En cualquier caso, Italia siempre ha exportado música ligera o, en palabras de Umberto Eco, canzonette o “canción gastronómica”; y varias figuras —con sus voces rotas— destacan en la memoria de cualquiera que, de nuevo citando a Eco, “goce de momentos de reposo y distensión en los que la llamada elemental de un ritmo repetido, de un aire conocido o de un modelo narrativo sin imprevistos no significa una degeneración de la sensibilidad sino un sano ejercicio de normalidad e intuición sentimental”.

El teórico justificaba así, en 1964 y para un clima intelectual ya muy lejano (previo a la invasión del pop inglés), la obra de estrellas como Adriano Celentano o Rita Pavone, jovencísima diva del momento. Pocos años después, David Bowie graba “Ragazzo solo, ragazza sola”, una curiosa versión en italiano de su “Space Oddity” que conserva su melodía e instrumentación pero sustituye al astronauta perdido de la original por la historia de un amor melancólico escrita por Mogol. Esta anécdota demuestra la importancia, a principios de los años 70, de la industria italiana y el respeto del que gozaban sus creadores (como el poeta Mogol, autor de buena parte de las letras que interpretará Lucio Battisti).

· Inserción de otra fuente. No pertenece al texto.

/-- **Example, part 4: no small `(εθ)` at `L₀ = 1/5`** — at ANY index and ANY radius `r ∈ [0.3, 0.4]`, every
minimal move `a` of `y + L₀ s'_n` into the `r`-ball at `x₀` has `(εθ) = Re⟨x₀ − V a, V a⟩ ≥ 3/100`.  (Index `0`:
nothing is feasible.  Index `n ≥ 1`: `e₀` is feasible, so `‖a‖ ≤ 1` and `‖V a‖² ≤ ‖y + s_n/5‖²/(1 − ‖T‖²) ≤
(305/400)(100/99)`, whence `(εθ) ≥ (1 − r² − ‖V a‖²)/2 ≥ 691/19800`.)  This requires `‖T‖` small — as in the text,
where `‖T‖ = 10⁻²⁰`. [cite: Enflo2023, v2 p.22, (47)] -/
theorem ex_etheta_ge [CompleteSpace H] (T : H →L[ℂ] H) (hT : ‖T‖ < 1) (hT' : ‖T‖ ≤ 1 / 10) {x₀ : H}
    (hx₀ : ‖x₀‖ = 1) {s : ℕ → H} (hs1 : ∀ n, ‖s n‖ = 1) (hs0 : ∀ n, ⟪x₀, s n⟫_ℂ = 0)
    (n : ℕ) {r : ℝ} (hr : 3 / 10 ≤ r) (hr' : r ≤ 2 / 5) {a : Vy.ℓ2}
    (ha : IsMinimal (Vy.V T hT (exY x₀ + ((1 / 5 : ℝ) : ℂ) • rogue x₀ s n)) x₀ r a) :
    3 / 100 ≤ re ⟪x₀ - Vy.V T hT (exY x₀ + ((1 / 5 : ℝ) : ℂ) • rogue x₀ s n) a,
      Vy.V T hT (exY x₀ + ((1 / 5 : ℝ) : ℂ) • rogue x₀ s n) a⟫_ℂ := by
  set w : H := exY x₀ + ((1 / 5 : ℝ) : ℂ) • rogue x₀ s n with hw_def
  have hfeas : ‖x₀ - Vy.V T hT w a‖ ≤ r := ha.norm_sub_le
  rcases Nat.eq_zero_or_pos n with rfl | hn
  · -- rogue index: the data vector is `0`, nothing is feasible at radius `r < 1`
    exfalso
    have hV0 : Vy.V T hT w a = 0 := by
      rw [hw_def, exY_add_rogue_zero, Vy.V_apply]
      simp
    rw [hV0, sub_zero, hx₀] at hfeas
    linarith
  · have hwn : w = ((17 / 20 : ℝ) : ℂ) • x₀ + ((1 / 5 : ℝ) : ℂ) • s n := by
      rw [hw_def, rogue_of_ne_zero x₀ s hn.ne', exY]
    -- the identity move `e₀` is feasible, so `‖a‖ ≤ 1`
    have he₀ : lp.single 2 0 (1 : ℂ) ∈ feasible (Vy.V T hT w) x₀ r := by
      rw [mem_feasible, Vy.V_single, pow_zero, one_apply_eq_self, norm_sub_rev]
      have h1 : w - x₀ = ((-(3 / 20) : ℝ) : ℂ) • x₀ + ((1 / 5 : ℝ) : ℂ) • s n := by
        have h2 : ((-(3 / 20) : ℝ) : ℂ) = ((17 / 20 : ℝ) : ℂ) - 1 := by
          push_cast
          norm_num
        rw [hwn, h2, sub_smul, one_smul]
        abel
      have h3 : ‖w - x₀‖ ^ 2 ≤ r ^ 2 := by
        rw [h1, norm_sq_combo hx₀ (hs1 n) (hs0 n)]
        have h4 : (3 / 10 : ℝ) ^ 2 ≤ r ^ 2 := pow_le_pow_left₀ (by norm_num) hr 2
        norm_num at h4 ⊢
        linarith
      exact (pow_le_pow_iff_left₀ (norm_nonneg _) (by linarith) two_ne_zero).1 h3
    have ha1 : ‖a‖ ≤ 1 := by
      have h := ha.norm_le he₀
      rwa [lp.norm_single (by norm_num), norm_one] at h
    -- `‖V_w a‖² ≤ ‖w‖²/(1 − ‖T‖²) ≤ (305/400)(100/99)`
    have hw2 : ‖w‖ ^ 2 = 305 / 400 := by
      rw [hwn, norm_sq_combo hx₀ (hs1 n) (hs0 n)]
      norm_num
    have hκ2 : Real.sqrt (1 / (1 - ‖T‖ ^ 2)) ^ 2 ≤ 100 / 99 := by
      have hT2 : ‖T‖ ^ 2 ≤ (1 / 10) ^ 2 := pow_le_pow_left₀ (norm_nonneg _) hT' 2
      norm_num at hT2
      have h1 : 0 < 1 - ‖T‖ ^ 2 := by linarith
      rw [Real.sq_sqrt (div_pos one_pos h1).le]
      calc 1 / (1 - ‖T‖ ^ 2) ≤ 1 / (99 / 100) := one_div_le_one_div_of_le (by norm_num) (by linarith)
        _ = 100 / 99 := by norm_num
    have hVa : ‖Vy.V T hT w a‖ ^ 2 ≤ 305 / 400 * (100 / 99) := by
      have hκ0 : 0 ≤ Real.sqrt (1 / (1 - ‖T‖ ^ 2)) := Real.sqrt_nonneg _
      have h1 : ‖Vy.V T hT w a‖ ≤ ‖w‖ * Real.sqrt (1 / (1 - ‖T‖ ^ 2)) * ‖a‖ :=
        (Vy.V T hT w).le_of_opNorm_le (Vy.norm_V_le T hT w) a
      have h2 : ‖Vy.V T hT w a‖ ≤ ‖w‖ * Real.sqrt (1 / (1 - ‖T‖ ^ 2)) :=
        h1.trans (mul_le_of_le_one_right (mul_nonneg (norm_nonneg _) hκ0) ha1)
      calc ‖Vy.V T hT w a‖ ^ 2 ≤ (‖w‖ * Real.sqrt (1 / (1 - ‖T‖ ^ 2))) ^ 2 :=
            pow_le_pow_left₀ (norm_nonneg _) h2 2
        _ = ‖w‖ ^ 2 * Real.sqrt (1 / (1 - ‖T‖ ^ 2)) ^ 2 := mul_pow _ _ 2
        _ ≤ 305 / 400 * (100 / 99) := by
            rw [hw2]
            exact mul_le_mul_of_nonneg_left hκ2 (by norm_num)
    have h := etheta_ge_of_norm_sub_le hx₀ hfeas
    have hr2 : r ^ 2 ≤ (2 / 5) ^ 2 := pow_le_pow_left₀ (by linarith) hr' 2
    norm_num at hr2
    linarith

/-- **(47) as printed does not follow** (v2 pp.20–22, STEPS B30): with `M(L)` quantified over ALL `n`
(`MovesBounded`, the printed wording), the hypotheses of (47) — the threshold `L₀` with `Good(L)` below and `¬Good`
at and just above `L₀`, here `L₀ = 1/5` exactly and `M(L₀) = ∞` — are satisfied by the example, while its
conclusion fails: for `c = 3/100` and every `δ ≤ 1/10` there is NO index `n`, NO radius `r ∈ [0.3, 0.3 + δ]` and NO
minimal move of `y + L₀ s'_n` into the `r`-ball at `x₀` with `(εθ) < c`.  The failing sentence is "Now, if
`M(L₀) = ∞` then, for some `n`, … may require an arbitrarily large `‖ℓ(T)‖₂`.  So, for moving `y₀ + L₀ s_n` by
minimal `ℓ(T)`'s between the distances `0.3 + δ` and `0.3` to `x₀`, may require arbitrarily small `(εθ)`'s."  The
repair (`MovesBoundedEv`, `eq47`) is the eventual-in-`n` threshold, which is what the sequel's "`(εθ)_n` tending to
`0`" uses. [cite: Enflo2023, v2 p.22, (47); refuted as printed] -/
theorem printed_eq47_fails [CompleteSpace H] (T : H →L[ℂ] H) (hT : ‖T‖ < 1) (hT' : ‖T‖ ≤ 1 / 10)
    {x₀ : H} (hx₀ : ‖x₀‖ = 1) {s : ℕ → H} (hs1 : ∀ n, ‖s n‖ = 1) (hs0 : ∀ n, ⟪x₀, s n⟫_ℂ = 0) :
    ((∀ L, 0 < L → L < 1 / 5 → MovesBounded T hT x₀ (exY x₀) (rogue x₀ s) L) ∧
      ∀ δ > 0, ∃ L, 1 / 5 ≤ L ∧ L < 1 / 5 + δ ∧ 0 < L ∧ ¬ MovesBounded T hT x₀ (exY x₀) (rogue x₀ s) L) ∧
    (∀ L₀ : ℝ, (∀ L, 0 < L → L < L₀ → MovesBounded T hT x₀ (exY x₀) (rogue x₀ s) L) →
      (∀ δ > 0, ∃ L, L₀ ≤ L ∧ L < L₀ + δ ∧ 0 < L ∧ ¬ MovesBounded T hT x₀ (exY x₀) (rogue x₀ s) L) →
      L₀ = 1 / 5) ∧
    ¬ MovesBounded T hT x₀ (exY x₀) (rogue x₀ s) (1 / 5) ∧
    ¬ (∀ c > 0, ∀ δ > 0, ∀ N : ℕ, ∃ n, N ≤ n ∧ ∃ r : ℝ, 3 / 10 ≤ r ∧ r ≤ 3 / 10 + δ ∧ ∃ a : Vy.ℓ2,
        IsMinimal (Vy.V T hT (exY x₀ + ((1 / 5 : ℝ) : ℂ) • rogue x₀ s n)) x₀ r a ∧
        0 ≤ re ⟪x₀ - Vy.V T hT (exY x₀ + ((1 / 5 : ℝ) : ℂ) • rogue x₀ s n) a,
          Vy.V T hT (exY x₀ + ((1 / 5 : ℝ) : ℂ) • rogue x₀ s n) a⟫_ℂ ∧
        re ⟪x₀ - Vy.V T hT (exY x₀ + ((1 / 5 : ℝ) : ℂ) • rogue x₀ s n) a,
          Vy.V T hT (exY x₀ + ((1 / 5 : ℝ) : ℂ) • rogue x₀ s n) a⟫_ℂ < c) ∧
    ∀ (n : ℕ) (r : ℝ) (a : Vy.ℓ2), 3 / 10 ≤ r → r ≤ 2 / 5 →
      IsMinimal (Vy.V T hT (exY x₀ + ((1 / 5 : ℝ) : ℂ) • rogue x₀ s n)) x₀ r a →
      3 / 100 ≤ re ⟪x₀ - Vy.V T hT (exY x₀ + ((1 / 5 : ℝ) : ℂ) • rogue x₀ s n) a,
        Vy.V T hT (exY x₀ + ((1 / 5 : ℝ) : ℂ) • rogue x₀ s n) a⟫_ℂ := by
  obtain ⟨hthr, huniq⟩ := ex_threshold T hT hx₀ hs1 hs0
  refine ⟨hthr, huniq, ex_not_movesBounded T hT hx₀ s, fun h47 => ?_,
    fun n r a hr hr' ha => ex_etheta_ge T hT hT' hx₀ hs1 hs0 n hr hr' ha⟩
  obtain ⟨n, -, r, hr, hr', a, ha, -, hlt⟩ := h47 (3 / 100) (by norm_num) (1 / 10) (by norm_num) 0
  have hge := ex_etheta_ge T hT hT' hx₀ hs1 hs0 n hr (by linarith) ha
  linarith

Cincuenta años más tarde, Italia no es la potencia cultural que fue. El escritor Antonio Muñoz-Molina, tras uno de tantos gestos polémicos del exvicepresidente Matteo Salvini, que en 2019 se negó a celebrar el Día de la Liberación, escribió que nada queda del fulgor que iluminó el cine, la literatura y la política italianas durante unos años —que coincidieron con el final del franquismo en España— en los que “siempre estaban viniendo novedades estimulantes desde allí. Obras que tenían un estremecimiento de belleza, de vitalidad, de irreverencia”.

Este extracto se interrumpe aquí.